### [RECORD EXCERPTS]

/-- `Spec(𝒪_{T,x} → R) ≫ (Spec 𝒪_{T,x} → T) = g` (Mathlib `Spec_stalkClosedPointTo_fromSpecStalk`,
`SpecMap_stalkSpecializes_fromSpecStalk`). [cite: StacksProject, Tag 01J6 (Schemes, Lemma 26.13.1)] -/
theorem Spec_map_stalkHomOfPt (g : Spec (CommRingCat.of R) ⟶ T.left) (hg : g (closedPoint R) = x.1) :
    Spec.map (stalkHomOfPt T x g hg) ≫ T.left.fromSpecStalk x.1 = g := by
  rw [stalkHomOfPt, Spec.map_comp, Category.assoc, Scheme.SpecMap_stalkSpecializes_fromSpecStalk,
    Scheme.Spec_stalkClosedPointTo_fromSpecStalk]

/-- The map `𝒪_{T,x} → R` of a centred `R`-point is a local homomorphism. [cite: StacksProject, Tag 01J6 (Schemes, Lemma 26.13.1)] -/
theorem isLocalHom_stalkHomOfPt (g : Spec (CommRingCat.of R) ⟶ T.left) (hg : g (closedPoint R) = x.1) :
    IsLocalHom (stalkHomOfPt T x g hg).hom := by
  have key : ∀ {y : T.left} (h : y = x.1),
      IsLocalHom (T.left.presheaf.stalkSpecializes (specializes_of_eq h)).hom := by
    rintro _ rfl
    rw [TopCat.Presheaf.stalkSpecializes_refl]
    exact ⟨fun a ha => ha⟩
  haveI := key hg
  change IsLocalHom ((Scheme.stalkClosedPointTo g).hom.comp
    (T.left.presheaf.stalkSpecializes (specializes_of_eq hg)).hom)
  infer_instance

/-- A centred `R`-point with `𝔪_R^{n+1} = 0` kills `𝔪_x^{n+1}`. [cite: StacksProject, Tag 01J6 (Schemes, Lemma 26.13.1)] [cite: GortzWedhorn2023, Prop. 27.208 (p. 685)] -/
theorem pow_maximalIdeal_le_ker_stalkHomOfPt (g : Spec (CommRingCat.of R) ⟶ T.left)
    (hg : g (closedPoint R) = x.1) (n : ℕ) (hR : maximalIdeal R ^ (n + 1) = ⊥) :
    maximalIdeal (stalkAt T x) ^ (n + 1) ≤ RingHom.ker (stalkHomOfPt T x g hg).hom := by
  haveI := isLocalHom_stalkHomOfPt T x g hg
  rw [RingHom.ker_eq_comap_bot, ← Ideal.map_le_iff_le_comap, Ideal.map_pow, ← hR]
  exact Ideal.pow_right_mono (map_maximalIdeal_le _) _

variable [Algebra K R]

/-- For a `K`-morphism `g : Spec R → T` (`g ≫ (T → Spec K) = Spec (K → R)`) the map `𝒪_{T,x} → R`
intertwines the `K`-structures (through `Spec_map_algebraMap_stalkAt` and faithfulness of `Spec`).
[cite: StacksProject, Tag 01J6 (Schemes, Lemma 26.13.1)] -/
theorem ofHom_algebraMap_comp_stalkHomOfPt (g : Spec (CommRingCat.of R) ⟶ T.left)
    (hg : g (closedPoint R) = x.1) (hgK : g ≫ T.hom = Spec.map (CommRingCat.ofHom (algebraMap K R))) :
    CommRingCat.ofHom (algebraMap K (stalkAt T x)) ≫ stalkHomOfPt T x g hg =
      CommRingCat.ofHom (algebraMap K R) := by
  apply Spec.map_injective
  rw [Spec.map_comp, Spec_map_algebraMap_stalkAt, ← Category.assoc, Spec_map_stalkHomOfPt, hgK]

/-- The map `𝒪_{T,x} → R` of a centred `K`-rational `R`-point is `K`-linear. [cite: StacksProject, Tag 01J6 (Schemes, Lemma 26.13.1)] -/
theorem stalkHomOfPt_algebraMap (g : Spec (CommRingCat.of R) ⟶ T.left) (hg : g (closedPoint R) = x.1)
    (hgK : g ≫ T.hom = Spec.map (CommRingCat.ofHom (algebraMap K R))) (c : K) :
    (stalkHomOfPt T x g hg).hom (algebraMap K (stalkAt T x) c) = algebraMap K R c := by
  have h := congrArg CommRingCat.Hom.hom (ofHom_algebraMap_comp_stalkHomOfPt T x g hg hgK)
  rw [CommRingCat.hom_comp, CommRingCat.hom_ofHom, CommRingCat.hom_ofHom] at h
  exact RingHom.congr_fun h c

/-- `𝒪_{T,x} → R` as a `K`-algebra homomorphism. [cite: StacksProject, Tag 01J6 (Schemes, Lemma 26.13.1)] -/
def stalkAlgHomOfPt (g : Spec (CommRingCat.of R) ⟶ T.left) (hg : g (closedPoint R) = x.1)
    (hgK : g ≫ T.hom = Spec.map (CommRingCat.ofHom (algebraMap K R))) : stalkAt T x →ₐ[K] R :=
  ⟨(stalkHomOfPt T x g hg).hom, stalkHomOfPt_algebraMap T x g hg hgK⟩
...
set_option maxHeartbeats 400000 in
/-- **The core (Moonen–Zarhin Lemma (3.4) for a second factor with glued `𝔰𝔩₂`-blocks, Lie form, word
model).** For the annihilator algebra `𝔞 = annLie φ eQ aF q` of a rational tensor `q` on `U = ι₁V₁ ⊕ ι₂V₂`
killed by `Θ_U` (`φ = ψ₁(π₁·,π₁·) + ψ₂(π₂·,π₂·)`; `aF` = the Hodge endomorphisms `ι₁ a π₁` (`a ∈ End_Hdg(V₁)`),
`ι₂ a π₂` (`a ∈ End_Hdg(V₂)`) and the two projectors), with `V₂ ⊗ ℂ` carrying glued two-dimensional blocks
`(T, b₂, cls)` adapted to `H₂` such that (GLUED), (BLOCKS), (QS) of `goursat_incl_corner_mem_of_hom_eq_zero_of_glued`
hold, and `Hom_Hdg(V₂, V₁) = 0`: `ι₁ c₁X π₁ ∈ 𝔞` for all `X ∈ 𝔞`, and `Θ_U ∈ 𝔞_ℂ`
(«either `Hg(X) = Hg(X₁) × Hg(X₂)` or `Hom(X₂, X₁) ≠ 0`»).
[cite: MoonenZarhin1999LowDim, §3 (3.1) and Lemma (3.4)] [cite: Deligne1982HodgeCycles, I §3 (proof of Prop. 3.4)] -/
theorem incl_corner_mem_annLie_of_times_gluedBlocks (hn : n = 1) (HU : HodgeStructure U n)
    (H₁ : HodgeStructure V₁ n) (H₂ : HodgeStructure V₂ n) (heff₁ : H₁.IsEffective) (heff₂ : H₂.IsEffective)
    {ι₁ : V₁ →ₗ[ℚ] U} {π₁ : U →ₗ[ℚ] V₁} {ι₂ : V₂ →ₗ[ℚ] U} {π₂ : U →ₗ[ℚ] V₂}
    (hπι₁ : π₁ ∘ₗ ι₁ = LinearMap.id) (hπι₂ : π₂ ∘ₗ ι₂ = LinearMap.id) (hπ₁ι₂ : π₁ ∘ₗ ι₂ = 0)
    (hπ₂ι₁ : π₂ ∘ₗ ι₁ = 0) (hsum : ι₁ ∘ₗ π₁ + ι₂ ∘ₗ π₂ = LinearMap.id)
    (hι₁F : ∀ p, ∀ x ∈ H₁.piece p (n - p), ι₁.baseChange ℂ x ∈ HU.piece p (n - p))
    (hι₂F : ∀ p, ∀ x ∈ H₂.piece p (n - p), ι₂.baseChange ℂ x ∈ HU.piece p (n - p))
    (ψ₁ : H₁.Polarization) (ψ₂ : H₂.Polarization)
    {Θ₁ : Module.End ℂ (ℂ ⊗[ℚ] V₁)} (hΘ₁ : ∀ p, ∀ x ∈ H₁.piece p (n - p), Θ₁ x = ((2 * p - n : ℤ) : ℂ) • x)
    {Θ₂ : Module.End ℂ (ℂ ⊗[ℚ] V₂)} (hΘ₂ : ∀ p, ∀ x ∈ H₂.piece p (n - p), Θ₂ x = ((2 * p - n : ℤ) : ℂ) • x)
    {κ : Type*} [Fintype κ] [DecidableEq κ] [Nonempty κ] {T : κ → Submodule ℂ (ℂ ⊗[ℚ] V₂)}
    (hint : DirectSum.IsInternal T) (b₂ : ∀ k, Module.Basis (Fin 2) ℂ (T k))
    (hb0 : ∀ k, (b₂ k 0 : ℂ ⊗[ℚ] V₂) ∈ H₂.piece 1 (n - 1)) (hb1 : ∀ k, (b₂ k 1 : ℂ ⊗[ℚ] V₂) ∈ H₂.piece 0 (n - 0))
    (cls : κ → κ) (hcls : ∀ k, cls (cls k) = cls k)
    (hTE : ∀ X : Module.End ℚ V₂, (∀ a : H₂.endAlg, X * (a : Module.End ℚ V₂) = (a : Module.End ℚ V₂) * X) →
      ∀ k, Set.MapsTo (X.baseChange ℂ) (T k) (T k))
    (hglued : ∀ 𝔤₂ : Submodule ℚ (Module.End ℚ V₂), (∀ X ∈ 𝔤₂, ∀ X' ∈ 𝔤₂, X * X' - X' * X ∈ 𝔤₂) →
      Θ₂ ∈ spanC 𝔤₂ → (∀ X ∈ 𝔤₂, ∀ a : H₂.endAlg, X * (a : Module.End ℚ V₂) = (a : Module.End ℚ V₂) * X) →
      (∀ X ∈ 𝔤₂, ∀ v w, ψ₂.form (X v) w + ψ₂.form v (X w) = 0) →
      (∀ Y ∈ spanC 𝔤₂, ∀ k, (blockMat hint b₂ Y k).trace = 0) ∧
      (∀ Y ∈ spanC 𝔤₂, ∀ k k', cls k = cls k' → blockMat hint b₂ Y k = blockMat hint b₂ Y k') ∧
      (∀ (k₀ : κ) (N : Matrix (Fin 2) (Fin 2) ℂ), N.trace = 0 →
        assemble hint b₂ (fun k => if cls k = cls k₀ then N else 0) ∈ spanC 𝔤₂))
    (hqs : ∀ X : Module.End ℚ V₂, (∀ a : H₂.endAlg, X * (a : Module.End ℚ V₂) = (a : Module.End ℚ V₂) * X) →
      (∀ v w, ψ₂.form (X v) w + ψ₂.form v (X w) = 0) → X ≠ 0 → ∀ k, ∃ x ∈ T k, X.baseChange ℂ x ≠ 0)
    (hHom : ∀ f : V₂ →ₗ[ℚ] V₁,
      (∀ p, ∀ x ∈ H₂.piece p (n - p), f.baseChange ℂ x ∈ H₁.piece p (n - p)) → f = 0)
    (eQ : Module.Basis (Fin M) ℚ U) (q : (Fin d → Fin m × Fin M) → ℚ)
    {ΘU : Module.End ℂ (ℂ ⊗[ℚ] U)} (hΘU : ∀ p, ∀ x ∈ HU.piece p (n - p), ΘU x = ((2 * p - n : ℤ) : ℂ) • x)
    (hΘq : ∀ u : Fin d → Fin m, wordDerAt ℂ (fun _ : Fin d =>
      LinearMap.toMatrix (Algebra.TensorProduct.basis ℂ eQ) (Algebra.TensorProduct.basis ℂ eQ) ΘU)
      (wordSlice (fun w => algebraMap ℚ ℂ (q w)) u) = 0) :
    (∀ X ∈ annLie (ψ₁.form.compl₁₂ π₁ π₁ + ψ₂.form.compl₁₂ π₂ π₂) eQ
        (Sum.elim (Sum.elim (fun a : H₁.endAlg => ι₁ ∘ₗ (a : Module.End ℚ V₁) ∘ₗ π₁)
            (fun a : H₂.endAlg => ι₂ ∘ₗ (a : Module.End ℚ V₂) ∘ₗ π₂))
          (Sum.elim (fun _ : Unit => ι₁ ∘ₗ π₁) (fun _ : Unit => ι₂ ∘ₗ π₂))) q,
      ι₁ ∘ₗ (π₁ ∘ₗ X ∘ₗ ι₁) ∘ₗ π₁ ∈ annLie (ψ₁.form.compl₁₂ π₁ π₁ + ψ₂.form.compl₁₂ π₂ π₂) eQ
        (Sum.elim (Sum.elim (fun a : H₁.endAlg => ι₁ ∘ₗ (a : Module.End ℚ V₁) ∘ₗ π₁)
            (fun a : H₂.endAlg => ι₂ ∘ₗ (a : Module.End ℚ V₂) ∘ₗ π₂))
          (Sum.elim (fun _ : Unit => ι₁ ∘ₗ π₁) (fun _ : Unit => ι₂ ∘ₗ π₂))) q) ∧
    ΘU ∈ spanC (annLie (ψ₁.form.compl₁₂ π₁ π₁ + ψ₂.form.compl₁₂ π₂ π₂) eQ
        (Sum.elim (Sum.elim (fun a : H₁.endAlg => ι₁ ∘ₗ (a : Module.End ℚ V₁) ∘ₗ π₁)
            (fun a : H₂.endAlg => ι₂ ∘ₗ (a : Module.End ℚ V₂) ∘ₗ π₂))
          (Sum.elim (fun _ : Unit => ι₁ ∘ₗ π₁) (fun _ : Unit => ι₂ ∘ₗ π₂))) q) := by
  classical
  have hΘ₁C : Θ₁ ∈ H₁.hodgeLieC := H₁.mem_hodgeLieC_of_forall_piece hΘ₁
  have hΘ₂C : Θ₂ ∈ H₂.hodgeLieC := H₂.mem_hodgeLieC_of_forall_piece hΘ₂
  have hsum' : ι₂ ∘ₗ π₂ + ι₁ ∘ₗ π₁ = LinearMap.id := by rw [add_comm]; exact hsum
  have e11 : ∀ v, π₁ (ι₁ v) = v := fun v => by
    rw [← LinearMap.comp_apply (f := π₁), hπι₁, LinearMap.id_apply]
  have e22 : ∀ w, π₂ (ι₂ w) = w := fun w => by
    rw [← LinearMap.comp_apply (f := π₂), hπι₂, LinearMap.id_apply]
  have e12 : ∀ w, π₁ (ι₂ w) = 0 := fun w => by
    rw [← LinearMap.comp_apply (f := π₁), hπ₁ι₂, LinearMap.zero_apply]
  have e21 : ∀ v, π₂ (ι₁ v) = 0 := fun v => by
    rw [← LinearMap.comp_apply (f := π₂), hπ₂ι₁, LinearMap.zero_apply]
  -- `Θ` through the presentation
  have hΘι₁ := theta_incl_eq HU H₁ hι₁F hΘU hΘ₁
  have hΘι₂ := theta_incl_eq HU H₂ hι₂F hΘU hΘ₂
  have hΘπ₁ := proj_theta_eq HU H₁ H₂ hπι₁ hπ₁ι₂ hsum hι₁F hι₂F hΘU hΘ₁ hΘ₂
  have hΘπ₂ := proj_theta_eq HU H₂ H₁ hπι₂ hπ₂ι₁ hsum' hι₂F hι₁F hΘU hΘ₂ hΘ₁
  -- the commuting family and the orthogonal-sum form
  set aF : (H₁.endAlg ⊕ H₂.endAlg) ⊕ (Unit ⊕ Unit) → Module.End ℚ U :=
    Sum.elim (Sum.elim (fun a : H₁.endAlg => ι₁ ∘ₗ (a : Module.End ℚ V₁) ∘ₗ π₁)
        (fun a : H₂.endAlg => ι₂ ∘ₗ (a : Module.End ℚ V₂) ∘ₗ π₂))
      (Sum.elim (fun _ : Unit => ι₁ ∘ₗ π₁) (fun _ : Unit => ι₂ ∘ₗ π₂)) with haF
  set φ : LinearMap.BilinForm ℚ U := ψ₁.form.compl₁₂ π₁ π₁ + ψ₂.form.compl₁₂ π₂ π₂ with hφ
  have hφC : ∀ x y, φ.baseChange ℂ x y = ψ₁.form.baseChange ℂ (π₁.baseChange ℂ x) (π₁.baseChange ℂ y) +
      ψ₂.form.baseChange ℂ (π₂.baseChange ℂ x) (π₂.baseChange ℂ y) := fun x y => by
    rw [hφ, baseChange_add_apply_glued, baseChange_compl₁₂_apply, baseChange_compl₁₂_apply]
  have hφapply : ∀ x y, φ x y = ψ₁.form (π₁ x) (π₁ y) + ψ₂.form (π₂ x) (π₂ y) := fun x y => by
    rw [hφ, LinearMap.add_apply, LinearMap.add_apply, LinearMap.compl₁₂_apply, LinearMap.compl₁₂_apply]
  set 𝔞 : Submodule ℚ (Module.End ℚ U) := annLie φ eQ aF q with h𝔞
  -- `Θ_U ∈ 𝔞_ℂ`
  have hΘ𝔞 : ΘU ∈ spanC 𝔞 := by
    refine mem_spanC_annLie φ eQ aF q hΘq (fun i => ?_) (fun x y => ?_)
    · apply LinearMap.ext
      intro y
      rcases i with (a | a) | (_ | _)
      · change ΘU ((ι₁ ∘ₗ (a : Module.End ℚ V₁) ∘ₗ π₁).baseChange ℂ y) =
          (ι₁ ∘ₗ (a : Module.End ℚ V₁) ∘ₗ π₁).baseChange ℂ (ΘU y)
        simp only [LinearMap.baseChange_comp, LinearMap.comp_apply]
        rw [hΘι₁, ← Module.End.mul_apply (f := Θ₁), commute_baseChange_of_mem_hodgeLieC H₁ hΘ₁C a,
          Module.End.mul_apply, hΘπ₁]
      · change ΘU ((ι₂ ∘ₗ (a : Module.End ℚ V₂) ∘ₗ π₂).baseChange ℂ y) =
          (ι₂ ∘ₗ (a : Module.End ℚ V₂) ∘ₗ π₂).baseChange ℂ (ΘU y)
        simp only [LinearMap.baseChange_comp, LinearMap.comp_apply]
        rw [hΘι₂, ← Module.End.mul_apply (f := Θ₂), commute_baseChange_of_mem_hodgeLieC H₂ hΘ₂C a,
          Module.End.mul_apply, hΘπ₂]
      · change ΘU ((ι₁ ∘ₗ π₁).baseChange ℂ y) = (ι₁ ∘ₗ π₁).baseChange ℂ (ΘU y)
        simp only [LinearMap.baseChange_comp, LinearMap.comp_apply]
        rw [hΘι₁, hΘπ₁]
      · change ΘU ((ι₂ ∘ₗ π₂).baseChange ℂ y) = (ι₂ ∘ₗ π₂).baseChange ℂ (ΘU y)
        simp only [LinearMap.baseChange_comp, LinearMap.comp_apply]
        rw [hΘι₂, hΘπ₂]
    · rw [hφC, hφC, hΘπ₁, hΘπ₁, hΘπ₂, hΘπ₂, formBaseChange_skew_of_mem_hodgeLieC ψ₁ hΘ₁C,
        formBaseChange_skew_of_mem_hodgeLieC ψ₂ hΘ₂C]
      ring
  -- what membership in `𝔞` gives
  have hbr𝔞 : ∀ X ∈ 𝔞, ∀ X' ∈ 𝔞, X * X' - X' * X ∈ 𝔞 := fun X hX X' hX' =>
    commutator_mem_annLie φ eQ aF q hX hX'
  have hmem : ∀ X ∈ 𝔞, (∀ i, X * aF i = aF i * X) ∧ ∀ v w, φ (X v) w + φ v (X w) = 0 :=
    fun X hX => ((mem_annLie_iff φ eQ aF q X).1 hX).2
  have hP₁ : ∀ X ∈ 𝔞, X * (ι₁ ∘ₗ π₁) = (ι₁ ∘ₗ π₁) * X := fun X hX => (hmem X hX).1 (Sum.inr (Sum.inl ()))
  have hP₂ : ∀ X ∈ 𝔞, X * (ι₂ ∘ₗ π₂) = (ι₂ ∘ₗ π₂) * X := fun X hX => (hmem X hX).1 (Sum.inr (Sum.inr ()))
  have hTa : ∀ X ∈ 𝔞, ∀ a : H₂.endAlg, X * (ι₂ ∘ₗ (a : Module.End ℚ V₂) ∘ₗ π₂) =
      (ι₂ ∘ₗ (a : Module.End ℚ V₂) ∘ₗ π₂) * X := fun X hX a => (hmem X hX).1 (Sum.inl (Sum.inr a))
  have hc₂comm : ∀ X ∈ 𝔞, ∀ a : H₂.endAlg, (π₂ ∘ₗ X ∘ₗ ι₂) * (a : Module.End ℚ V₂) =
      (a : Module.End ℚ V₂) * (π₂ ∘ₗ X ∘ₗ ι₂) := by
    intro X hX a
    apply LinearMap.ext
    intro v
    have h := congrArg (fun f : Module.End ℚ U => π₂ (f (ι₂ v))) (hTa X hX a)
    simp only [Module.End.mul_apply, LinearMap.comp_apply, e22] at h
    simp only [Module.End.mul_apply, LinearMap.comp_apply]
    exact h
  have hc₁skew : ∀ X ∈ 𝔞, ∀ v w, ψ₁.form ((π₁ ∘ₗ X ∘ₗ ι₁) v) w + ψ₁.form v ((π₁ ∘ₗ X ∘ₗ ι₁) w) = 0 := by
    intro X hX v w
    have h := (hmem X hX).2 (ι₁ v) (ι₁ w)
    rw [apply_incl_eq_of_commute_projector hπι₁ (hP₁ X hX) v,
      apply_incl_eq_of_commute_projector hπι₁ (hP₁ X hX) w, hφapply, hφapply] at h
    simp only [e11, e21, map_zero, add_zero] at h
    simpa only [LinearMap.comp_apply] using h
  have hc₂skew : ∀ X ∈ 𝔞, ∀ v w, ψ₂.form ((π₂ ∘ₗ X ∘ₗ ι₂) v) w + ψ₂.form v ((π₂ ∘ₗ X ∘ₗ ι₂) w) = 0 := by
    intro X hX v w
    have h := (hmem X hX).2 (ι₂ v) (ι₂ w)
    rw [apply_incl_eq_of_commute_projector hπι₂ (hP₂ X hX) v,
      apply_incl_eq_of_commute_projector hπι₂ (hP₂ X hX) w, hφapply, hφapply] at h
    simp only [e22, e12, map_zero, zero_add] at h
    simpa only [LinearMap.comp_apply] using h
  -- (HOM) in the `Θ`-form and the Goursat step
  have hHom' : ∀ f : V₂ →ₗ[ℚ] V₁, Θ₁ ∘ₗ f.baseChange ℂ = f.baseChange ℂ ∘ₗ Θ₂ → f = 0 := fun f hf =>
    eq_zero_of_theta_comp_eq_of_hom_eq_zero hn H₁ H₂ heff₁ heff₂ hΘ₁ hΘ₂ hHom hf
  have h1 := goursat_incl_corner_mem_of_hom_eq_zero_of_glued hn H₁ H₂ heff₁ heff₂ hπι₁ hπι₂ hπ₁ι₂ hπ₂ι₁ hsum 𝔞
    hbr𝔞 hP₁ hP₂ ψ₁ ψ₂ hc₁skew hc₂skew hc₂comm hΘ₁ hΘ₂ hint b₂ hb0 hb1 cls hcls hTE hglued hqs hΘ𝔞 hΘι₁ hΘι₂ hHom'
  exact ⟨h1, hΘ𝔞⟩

### [EXERCISE]
The string to find is "hΘπ₁"; copy every line of the listing that has it.

### [RESULT]
  have hΘπ₁ := proj_theta_eq HU H₁ H₂ hπι₁ hπ₁ι₂ hsum hι₁F hι₂F hΘU hΘ₁ hΘ₂
          Module.End.mul_apply, hΘπ₁]
        rw [hΘι₁, hΘπ₁]
    · rw [hφC, hφC, hΘπ₁, hΘπ₁, hΘπ₂, hΘπ₂, formBaseChange_skew_of_mem_hodgeLieC ψ₁ hΘ₁C,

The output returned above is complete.